Source data
+-------+
import Mathlib
import Summits.ValiantsHypothesis.ValiantsHypothesis.Theorems.BarrierLeverPartitionMinorsHitByVPHiddenStatesGreedyCutCoeff

/-!
# Route BarrierLever — item `PartitionMinorsHitByVP` (stmt-ValiantsHypothesis-19717), line `hidden_states`:
# THE GREEDY PIECE CUT, part 2/2 — extreme term at the UNIQUE lightest base; no threshold hypothesis

Helper file (`--supports stmt-ValiantsHypothesis-19717`; cell valiant-natproofs, rung V4, 𝒟-side door (c); prover seat
val-np-p3 gen 20). Pure linear algebra (two bookkeeping `def`s: `rowVec`, the predicate `IsBase`). Closes NO item.

THE POINT (memo HOME/val-np-p3/g20/MEMO-blockpeeling-valnp3-g20.md §3). The row-threshold lemma
`SimplexJoin.exists_rowScale_det_ne_zero` (p611971) needs the `|P|` lightest rows to be a strict threshold slice on which the
block `R × P` is nonsingular. For structured (non-free) columns that fails exactly where one needs it: the lightest rows may be
DEPENDENT for the block (three singleton monomials against a pair block, singleton-petal sunflowers `{C+a, C+b, C+c}`, unions
of such sunflowers — for which NO linear weight isolates a nonsingular triple). This file removes the hypothesis:

* `IsBase N P R` — `|R| = |P|` and the rows `R` restricted to the columns `P` are linearly independent;
  `det_blockZero_eq_zero_of_not_isBase`, `isBase_of_det_ne_zero` (conversions), `IsBase.mem_span` (a base spans).
* `IsBase.exchange` — the basis EXCHANGE lemma for the row matroid of the column block (via `Finsupp.linearCombination`).
* `IsBase.eq_of_minWeight` — for a weight `wt` INJECTIVE on rows the minimum of `Σ_{i∈R} wt i` over bases is attained at a
  UNIQUE base (exchange the lightest element of the symmetric difference).
* **`exists_rowScale_det_ne_zero_of_bases`** (THE GREEDY CUT): if some base exists and `det (blockZero N R P) ≠ 0` for EVERY
  base `R` (the complementary block `Rᶜ × Pᶜ` is nonsingular whenever `R × P` is — `det_blockZero_ne_zero`), then some scaling
  `c` makes `rowScale N P wt c` nonsingular: the coefficient of `X^{w₀}` (`w₀` = the minimum weight of a base) in the symbolic
  determinant is `det (blockZero N R₀ P)` alone, every other row set of weight `w₀` being a non-base (part 1's formula).
  In a peeling induction the second hypothesis is what «the remaining columns are good for EVERY row family of their size»
  supplies, so the lightest base never has to be computed.

USE (next files of the seat): with a zero base point, scaling the STATES of one block of a hidden-state piece by `c^{ω a}` in
coordinate `a` multiplies exactly that block's columns by `c^{Σ_{a∈u i} ω a}` (binary `ω` is injective on an injective row
family, `SimplexJoin.binaryWeight_injective`), so blocks peel one at a time; the pair block `{g, g', g+g'}` has full rank on
every family of more than `h` monomials (triple lemma), which gives the MATCHING THEOREM (the piece «`K` singletons + `Δ`
disjoint pairs» is uniform for `K ≥ 2Δ + h − 3`). WHAT THIS IS NOT: no design is proved good in this file; item 19717 stays
OPEN; nothing on crux 14610 or VP ≠ VNP.
-/

set_option linter.dupNamespace false

namespace Summit.ValiantsHypothesis.ValiantsHypothesis.Theorems.BarrierLever.HiddenStates

open Finset Matrix

noncomputable section

namespace GreedyCut

variable {r : ℕ}

/-! ## 2. Bases of the row matroid of the column block, exchange, uniqueness of the lightest base -/

/-- Row `i` of `N` restricted to the columns `P`, as a vector indexed by `↥P`. -/
def rowVec (N : Matrix (Fin r) (Fin r) ℂ) (P : Finset (Fin r)) (i : Fin r) : (P → ℂ) :=
  fun k => N i k

/-- `R` is a BASE for the column block `P`: `|R| = |P|` and the rows `R`, restricted to `P`, are linearly independent. -/
def IsBase (N : Matrix (Fin r) (Fin r) ℂ) (P R : Finset (Fin r)) : Prop :=
  R.card = P.card ∧ LinearIndepOn ℂ (rowVec N P) (R : Set (Fin r))

/-- A non-base of the right size has `det (blockZero N R P) = 0`. -/
theorem det_blockZero_eq_zero_of_not_isBase (N : Matrix (Fin r) (Fin r) ℂ) (P R : Finset (Fin r))
    (hcard : R.card = P.card) (hnb : ¬ IsBase N P R) : (blockZero N R P).det = 0 := by
  classical
  have hdep : ¬ LinearIndepOn ℂ (rowVec N P) (R : Set (Fin r)) := fun h => hnb ⟨hcard, h⟩
  rw [linearIndepOn_iff] at hdep
  push Not at hdep
  obtain ⟨l, hl, hcomb, hl0⟩ := hdep
  rw [Finsupp.mem_supported] at hl
  refine det_blockZero_eq_zero' N R P l (fun h => hl0 (Finsupp.ext fun i => by
    have := congrFun h i; simpa using this)) (fun i hi => ?_) (fun k hk => ?_)
  · by_contra hne
    exact hi (hl (by simpa using hne))
  · have hk' := congrFun hcomb ⟨k, hk⟩
    rw [Finsupp.linearCombination_apply, Finsupp.sum] at hk'
    simp only [Finset.sum_apply, Pi.smul_apply, smul_eq_mul, Pi.zero_apply] at hk'
    rw [← hk']
    symm
    refine Finset.sum_subset (fun i hi => hl hi) fun i _ hi => ?_
    rw [Finsupp.notMem_support_iff.mp hi, zero_mul]

/-- The rows of a base span all of `↥P → ℂ`. -/
theorem IsBase.mem_span {N : Matrix (Fin r) (Fin r) ℂ} {P R : Finset (Fin r)} (hR : IsBase N P R) (x : P → ℂ) :
    x ∈ Submodule.span ℂ (rowVec N P '' (R : Set (Fin r))) := by
  classical
  have hli : LinearIndependent ℂ (fun i : (R : Set (Fin r)) => rowVec N P i) := hR.2
  have hcard : Fintype.card (R : Set (Fin r)) = Module.finrank ℂ (P → ℂ) := by
    rw [Module.finrank_fintype_fun_eq_card, Fintype.card_coe]
    simp [hR.1]
  have htop := hli.span_eq_top_of_card_eq_finrank' hcard
  have hx : x ∈ (⊤ : Submodule ℂ (P → ℂ)) := Submodule.mem_top
  rw [← htop] at hx
  rwa [← Set.image_eq_range] at hx

/-- **Exchange.** If `R, R'` are bases and `i ∈ R ∖ R'`, some `j ∈ R' ∖ R` can be traded for `i`:
`insert i (R'.erase j)` is again a base. -/
theorem IsBase.exchange {N : Matrix (Fin r) (Fin r) ℂ} {P R R' : Finset (Fin r)} (hR : IsBase N P R)
    (hR' : IsBase N P R') {i : Fin r} (hiR : i ∈ R) (hiR' : i ∉ R') :
    ∃ j ∈ R', j ∉ R ∧ IsBase N P (insert i (R'.erase j)) := by
  classical
  set v := rowVec N P with hv
  -- write `v i` in terms of the base `R'`
  obtain ⟨l, hl, hli⟩ := (Finsupp.mem_span_image_iff_linearCombination ℂ).mp (hR'.mem_span (v i))
  rw [Finsupp.mem_supported] at hl
  -- some coefficient outside `R` is nonzero
  have hj : ∃ j ∈ l.support, j ∉ R := by
    by_contra hcon
    push Not at hcon
    -- then `v i` lies in the span of `v '' (R \ {i})`, contradicting independence on `R`
    have hmem : v i ∈ Submodule.span ℂ (v '' ((R : Set (Fin r)) \ {i})) := by
      rw [Finsupp.mem_span_image_iff_linearCombination ℂ]
      refine ⟨l, ?_, hli⟩
      rw [Finsupp.mem_supported]
      intro j hj
      refine ⟨hcon j (by simpa using hj), ?_⟩
      rintro rfl
      exact hiR' (hl (by simpa using hj))
    exact hR.2.notMem_span (by simpa using hiR) hmem
  obtain ⟨j, hjl, hjR⟩ := hj
  have hjR' : j ∈ R' := hl (by simpa using hjl)
  refine ⟨j, hjR', hjR, ?_, ?_⟩
  · rw [Finset.card_insert_of_notMem (fun h => hiR' (Finset.mem_of_mem_erase h)),
      Finset.card_erase_of_mem hjR', hR'.1]
    have : 0 < P.card := by rw [← hR'.1]; exact Finset.card_pos.mpr ⟨j, hjR'⟩
    omega
  · -- independence of `insert i (R' \ {j})`
    have hsub : ((R'.erase j : Finset (Fin r)) : Set (Fin r)) ⊆ (R' : Set (Fin r)) := by
      intro x hx
      rw [Finset.mem_coe] at hx ⊢
      exact Finset.mem_of_mem_erase hx
    have hind : LinearIndepOn ℂ v ((R'.erase j : Finset (Fin r)) : Set (Fin r)) := hR'.2.mono hsub
    have hnot : i ∉ ((R'.erase j : Finset (Fin r)) : Set (Fin r)) := fun h => hiR' (hsub h)
    rw [Finset.coe_insert, linearIndepOn_insert hnot]
    refine ⟨hind, fun hmem => ?_⟩
    obtain ⟨l', hl', hli'⟩ := (Finsupp.mem_span_image_iff_linearCombination ℂ).mp hmem
    rw [Finsupp.mem_supported] at hl'
    -- `l - l'` is a relation supported on `R'`, hence zero; but it is nonzero at `j`
    have hrel : l - l' = 0 := by
      refine (linearIndepOn_iff.mp hR'.2) (l - l') ?_ ?_
      · rw [Finsupp.mem_supported]
        intro x hx
        have hx' : x ∈ l.support ∪ l'.support := Finsupp.support_sub hx
        rcases Finset.mem_union.mp hx' with h | h
        · exact hl (by simpa using h)
        · exact hsub (hl' (by simpa using h))
      · rw [map_sub, hli, hli', sub_self]
    have hlj : l j = l' j := by
      have := congrArg (fun f => f j) hrel
      simpa [sub_eq_zero] using this
    have hl'j : l' j = 0 := by
      by_contra hne
      have : j ∈ ((R'.erase j : Finset (Fin r)) : Set (Fin r)) := hl' (by simpa using hne)
      simp at this
    exact (Finsupp.mem_support_iff.mp hjl) (hlj.trans hl'j)

/-- **Uniqueness of the lightest base.** For a weight `wt` injective on rows, two bases of minimum total weight coincide. -/
theorem IsBase.eq_of_minWeight {N : Matrix (Fin r) (Fin r) ℂ} {P R R' : Finset (Fin r)} (wt : Fin r → ℕ)
    (hwt : Function.Injective wt) (hR : IsBase N P R) (hR' : IsBase N P R')
    (hminR : ∀ S, IsBase N P S → ∑ i ∈ R, wt i ≤ ∑ i ∈ S, wt i)
    (hminR' : ∀ S, IsBase N P S → ∑ i ∈ R', wt i ≤ ∑ i ∈ S, wt i) : R = R' := by
  classical
  by_contra hne
  -- the symmetric difference is nonempty; take its lightest element
  set D := (R \ R') ∪ (R' \ R) with hD
  have hDne : D.Nonempty := by
    rw [hD]
    by_contra hemp
    rw [Finset.not_nonempty_iff_eq_empty, Finset.union_eq_empty, Finset.sdiff_eq_empty_iff_subset,
      Finset.sdiff_eq_empty_iff_subset] at hemp
    exact hne (Finset.Subset.antisymm hemp.1 hemp.2)
  obtain ⟨i₀, hi₀D, hi₀min⟩ := Finset.exists_min_image D wt hDne
  -- a generic step: exchanging the lightest element of `D` into the other base lowers its weight
  have key : ∀ {A B : Finset (Fin r)}, IsBase N P A → IsBase N P B →
      (∀ S, IsBase N P S → ∑ i ∈ B, wt i ≤ ∑ i ∈ S, wt i) →
      i₀ ∈ A → i₀ ∉ B → (∀ x, x ∈ B → x ∉ A → wt i₀ ≤ wt x) → False := by
    intro A B hA hB hminB hiA hiB hDmin
    obtain ⟨j, hjB, hjA, hbase⟩ := hA.exchange hB hiA hiB
    have hle := hminB _ hbase
    have hlt : wt i₀ < wt j := by
      refine lt_of_le_of_ne (hDmin j hjB hjA) (fun h => ?_)
      exact hjA (hwt h ▸ hiA)
    have hsum : ∑ i ∈ insert i₀ (B.erase j), wt i + wt j = ∑ i ∈ B, wt i + wt i₀ := by
      rw [Finset.sum_insert (fun h => hiB (Finset.mem_of_mem_erase h)), ← Finset.add_sum_erase B wt hjB]
      ring
    omega
  rcases Finset.mem_union.mp hi₀D with h | h
  · rw [Finset.mem_sdiff] at h
    exact key hR hR' hminR' h.1 h.2 (fun x hxB hxA => hi₀min x (by
      rw [hD, Finset.mem_union, Finset.mem_sdiff, Finset.mem_sdiff]; exact Or.inr ⟨hxB, hxA⟩))
  · rw [Finset.mem_sdiff] at h
    exact key hR' hR hminR h.1 h.2 (fun x hxB hxA => hi₀min x (by
      rw [hD, Finset.mem_union, Finset.mem_sdiff, Finset.mem_sdiff]; exact Or.inl ⟨hxB, hxA⟩))

/-! ## 3. The greedy cut -/

/-- **THE GREEDY CUT.** If the column block `P` has SOME base and the block-zeroed matrix is nonsingular at EVERY base
(i.e. the complementary block `Rᶜ × Pᶜ` is nonsingular whenever `R × P` is), then some scaling `c` of the `P`-columns by the
row factors `c ^ wt i` (any `wt` injective on rows) makes `N` nonsingular. -/
theorem exists_rowScale_det_ne_zero_of_bases (N : Matrix (Fin r) (Fin r) ℂ) (P : Finset (Fin r)) (wt : Fin r → ℕ)
    (hwt : Function.Injective wt) (hex : ∃ R, IsBase N P R)
    (hrest : ∀ R, IsBase N P R → (blockZero N R P).det ≠ 0) :
    ∃ c : ℂ, (rowScale N P wt c).det ≠ 0 := by
  classical
  -- the lightest base
  set 𝔅 := (Finset.univ.powersetCard P.card).filter (fun R : Finset (Fin r) => IsBase N P R) with h𝔅
  have hmem𝔅 : ∀ R, R ∈ 𝔅 ↔ IsBase N P R := by
    intro R
    rw [h𝔅, Finset.mem_filter, Finset.mem_powersetCard]
    exact ⟨fun h => h.2, fun h => ⟨⟨Finset.subset_univ _, h.1⟩, h⟩⟩
  have h𝔅ne : 𝔅.Nonempty := by
    obtain ⟨R, hR⟩ := hex
    exact ⟨R, (hmem𝔅 R).mpr hR⟩
  obtain ⟨R₀, hR₀𝔅, hR₀min⟩ := Finset.exists_min_image 𝔅 (fun R => ∑ i ∈ R, wt i) h𝔅ne
  have hR₀ : IsBase N P R₀ := (hmem𝔅 R₀).mp hR₀𝔅
  have hmin : ∀ S, IsBase N P S → ∑ i ∈ R₀, wt i ≤ ∑ i ∈ S, wt i :=
    fun S hS => hR₀min S ((hmem𝔅 S).mpr hS)
  set w₀ := ∑ i ∈ R₀, wt i with hw₀
  -- the coefficient of `X^{w₀}` is `det (blockZero N R₀ P)`
  have hcoeff : (rowScaleX N P wt).det.coeff w₀ = (blockZero N R₀ P).det := by
    rw [coeff_det_rowScale_eq_sum]
    set S := (Finset.univ.powersetCard P.card).filter (fun R : Finset (Fin r) => ∑ i ∈ R, wt i = w₀) with hS
    have hR₀S : R₀ ∈ S := by
      rw [hS, Finset.mem_filter, Finset.mem_powersetCard]
      exact ⟨⟨Finset.subset_univ _, hR₀.1⟩, rfl⟩
    rw [← Finset.add_sum_erase S _ hR₀S]
    have hzero : ∑ R ∈ S.erase R₀, (blockZero N R P).det = 0 := by
      refine Finset.sum_eq_zero fun R hR => ?_
      rw [Finset.mem_erase, hS, Finset.mem_filter, Finset.mem_powersetCard] at hR
      obtain ⟨hne, ⟨-, hcard⟩, hwR⟩ := hR
      refine det_blockZero_eq_zero_of_not_isBase N P R hcard fun hRb => hne ?_
      exact IsBase.eq_of_minWeight wt hwt hRb hR₀ (fun S' hS' => hwR ▸ hmin S' hS') hmin
    rw [hzero, add_zero]
  -- hence the symbolic determinant is a nonzero polynomial and has a non-root
  have hdet : (rowScaleX N P wt).det ≠ 0 := by
    intro h0
    have := hcoeff
    rw [h0, Polynomial.coeff_zero] at this
    exact hrest R₀ hR₀ this.symm
  by_contra hall
  push Not at hall
  apply hdet
  refine Polynomial.funext fun c => ?_
  rw [Polynomial.eval_zero, eval_det_rowScaleX]
  exact hall c

/-- The block-zeroed matrix is nonsingular as soon as both diagonal blocks are (re-export of
`SimplexJoin.det_blockZero_ne_zero` in this file's vocabulary). -/
theorem det_blockZero_ne_zero {n n' : ℕ} (N : Matrix (Fin r) (Fin r) ℂ) (P R : Finset (Fin r))
    (er ec : Fin n ⊕ Fin n' ≃ Fin r)
    (hR : ∀ i, i ∈ R ↔ ∃ x, er (Sum.inl x) = i) (hP : ∀ k, k ∈ P ↔ ∃ x, ec (Sum.inl x) = k)
    (hA : (Matrix.of fun x x' : Fin n => N (er (Sum.inl x)) (ec (Sum.inl x'))).det ≠ 0)
    (hD : (Matrix.of fun y y' : Fin n' => N (er (Sum.inr y)) (ec (Sum.inr y'))).det ≠ 0) :
    (blockZero N R P).det ≠ 0 :=
  SimplexJoin.det_blockZero_ne_zero N P R er ec hR hP hA hD

/-- Conversely to `det_blockZero_eq_zero_of_not_isBase`: a nonsingular square block `R × P` (in any enumeration) is a base. -/
theorem isBase_of_det_ne_zero {n : ℕ} (N : Matrix (Fin r) (Fin r) ℂ) (P R : Finset (Fin r))
    (eR : Fin n ≃ R) (eP : Fin n ≃ P)
    (hA : (Matrix.of fun x x' : Fin n => N (eR x) (eP x')).det ≠ 0) : IsBase N P R := by
  classical
  have hcardR : R.card = n := by rw [← Fintype.card_coe, ← Fintype.card_congr eR, Fintype.card_fin]
  have hcardP : P.card = n := by rw [← Fintype.card_coe, ← Fintype.card_congr eP, Fintype.card_fin]
  refine ⟨hcardR.trans hcardP.symm, ?_⟩
  -- rows of the square block are independent; transport along the equivalences
  set A : Matrix (Fin n) (Fin n) ℂ := Matrix.of fun x x' : Fin n => N (eR x) (eP x') with hAdef
  have hli : LinearIndependent ℂ (fun x : Fin n => A x) :=
    Matrix.linearIndependent_rows_iff_isUnit.mpr ((Matrix.isUnit_iff_isUnit_det A).mpr (isUnit_iff_ne_zero.mpr hA))
  -- `A x = (rowVec N P (eR x)) ∘ eP`
  have hcomp : LinearIndependent ℂ (fun x : Fin n => rowVec N P (eR x)) := by
    let L : (P → ℂ) →ₗ[ℂ] (Fin n → ℂ) := LinearMap.funLeft ℂ ℂ eP
    have hL : Function.Injective L := LinearMap.funLeft_injective_of_surjective _ _ _ eP.surjective
    refine LinearIndependent.of_comp L ?_
    have : (L ∘ fun x : Fin n => rowVec N P (eR x)) = fun x => A x := by
      funext x x'
      simp [L, LinearMap.funLeft, rowVec, hAdef]
    rw [this]
    exact hli
  -- reindex by `eR : Fin n ≃ ↥R`
  let e : Fin n ≃ (R : Set (Fin r)) := eR.trans (Equiv.subtypeEquivRight (fun x => by simp))
  have key : (fun i : (R : Set (Fin r)) => rowVec N P i) ∘ e = fun x => rowVec N P (eR x) := by
    funext x
    rfl
  exact (linearIndependent_equiv' e key).mp hcomp

end GreedyCut

end

end Summit.ValiantsHypothesis.ValiantsHypothesis.Theorems.BarrierLever.HiddenStates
+-------+
• Try it: Search the data above for the word "congrFun". Copy each line it is in.

• Task solution:
    have := congrFun h i; simpa using this)) (fun i hi => ?_) (fun k hk => ?_)
  · have hk' := congrFun hcomb ⟨k, hk⟩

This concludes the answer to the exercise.